▼▼▼
import Summits.HubbardSuperconductivity.HubbardSuperconductivity.Theorems.AnisotropyChordTransferFibre3FinXDCheck

/-!
# Route `AnisotropyChord` / H0 rotor rung: FIN per-`L` row-D (KT-2a″) SUB-CELL facts, `L = 9` (54–59)

Row-D facts `xdCellAny0 9 (49/50) la lb aD = true` on quarter sub-cells of the combined cells whose side condition needs `aD ≈ .04` (mechhunt STATUS p3 g7 REPORT 3).
Prover seat `hubbard-h0-rotor-p3` g7; helper for piece A = stmt-HubbardSuperconductivity-23918 of rung 19089 (`--supports`, helper class).
WHAT THIS IS NOT: nothing here proves superconductivity in the Hubbard model (rotor TARGET as worded stays FALSE, g15 verdict); kernel facts /
assembly for ONE conditional reduction at one `L`.  No sorry.
-/

set_option linter.dupNamespace false
set_option autoImplicit false

namespace Summit.HubbardSuperconductivity.HubbardSuperconductivity.Theorems.AnisotropyChord.Transfer.Fibre3

namespace FinXD

/-- row-D sub-cell `[15012379839364414, 15105048850718515]` of `L = 9`. [folklore] -/
theorem xd9s_124_2 : xdCellAny0 9 (49/50 : ℚ) 15012379839364414 15105048850718515 (1/25 : ℚ) = true := by decide +kernel

/-- row-D sub-cell `[15105048850718515, 15197717862072617]` of `L = 9`. [folklore] -/
theorem xd9s_124_3 : xdCellAny0 9 (49/50 : ℚ) 15105048850718515 15197717862072617 (1/25 : ℚ) = true := by decide +kernel

/-- row-D sub-cell `[15197717862072617, 15292703598710570]` of `L = 9`. [folklore] -/
theorem xd9s_125_0 : xdCellAny0 9 (49/50 : ℚ) 15197717862072617 15292703598710570 (1/25 : ℚ) = true := by decide +kernel

/-- row-D sub-cell `[15292703598710570, 15387689335348524]` of `L = 9`. [folklore] -/
theorem xd9s_125_1 : xdCellAny0 9 (49/50 : ℚ) 15292703598710570 15387689335348524 (1/25 : ℚ) = true := by decide +kernel

/-- row-D sub-cell `[15387689335348524, 15482675071986477]` of `L = 9`. [folklore] -/
theorem xd9s_125_2 : xdCellAny0 9 (49/50 : ℚ) 15387689335348524 15482675071986477 (1/25 : ℚ) = true := by decide +kernel

/-- row-D sub-cell `[15482675071986477, 15577660808624431]` of `L = 9`. [folklore] -/
theorem xd9s_125_3 : xdCellAny0 9 (49/50 : ℚ) 15482675071986477 15577660808624431 (1/25 : ℚ) = true := by decide +kernel

end FinXD

end Summit.HubbardSuperconductivity.HubbardSuperconductivity.Theorems.AnisotropyChord.Transfer.Fibre3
▲▲▲
Would you restate each line of the material above word for word?

import Summits.HubbardSuperconductivity.HubbardSuperconductivity.Theorems.AnisotropyChordTransferFibre3FinXDCheck

/-!
# Route `AnisotropyChord` / H0 rotor rung: FIN per-`L` row-D (KT-2a″) SUB-CELL facts, `L = 9` (54–59)

Row-D facts `xdCellAny0 9 (49/50) la lb aD = true` on quarter sub-cells of the combined cells whose side condition needs `aD ≈ .04` (mechhunt STATUS p3 g7 REPORT 3).
Prover seat `hubbard-h0-rotor-p3` g7; helper for piece A = stmt-HubbardSuperconductivity-23918 of rung 19089 (`--supports`, helper class).
WHAT THIS IS NOT: nothing here proves superconductivity in the Hubbard model (rotor TARGET as worded stays FALSE, g15 verdict); kernel facts /
assembly for ONE conditional reduction at one `L`.  No sorry.
-/

set_option linter.dupNamespace false
set_option autoImplicit false

namespace Summit.HubbardSuperconductivity.HubbardSuperconductivity.Theorems.AnisotropyChord.Transfer.Fibre3

namespace FinXD

/-- row-D sub-cell `[15012379839364414, 15105048850718515]` of `L = 9`. [folklore] -/
theorem xd9s_124_2 : xdCellAny0 9 (49/50 : ℚ) 15012379839364414 15105048850718515 (1/25 : ℚ) = true := by decide +kernel

/-- row-D sub-cell `[15105048850718515, 15197717862072617]` of `L = 9`. [folklore] -/
theorem xd9s_124_3 : xdCellAny0 9 (49/50 : ℚ) 15105048850718515 15197717862072617 (1/25 : ℚ) = true := by decide +kernel

/-- row-D sub-cell `[15197717862072617, 15292703598710570]` of `L = 9`. [folklore] -/
theorem xd9s_125_0 : xdCellAny0 9 (49/50 : ℚ) 15197717862072617 15292703598710570 (1/25 : ℚ) = true := by decide +kernel

/-- row-D sub-cell `[15292703598710570, 15387689335348524]` of `L = 9`. [folklore] -/
theorem xd9s_125_1 : xdCellAny0 9 (49/50 : ℚ) 15292703598710570 15387689335348524 (1/25 : ℚ) = true := by decide +kernel

/-- row-D sub-cell `[15387689335348524, 15482675071986477]` of `L = 9`. [folklore] -/
theorem xd9s_125_2 : xdCellAny0 9 (49/50 : ℚ) 15387689335348524 15482675071986477 (1/25 : ℚ) = true := by decide +kernel

/-- row-D sub-cell `[15482675071986477, 15577660808624431]` of `L = 9`. [folklore] -/
theorem xd9s_125_3 : xdCellAny0 9 (49/50 : ℚ) 15482675071986477 15577660808624431 (1/25 : ℚ) = true := by decide +kernel

end FinXD

end Summit.HubbardSuperconductivity.HubbardSuperconductivity.Theorems.AnisotropyChord.Transfer.Fibre3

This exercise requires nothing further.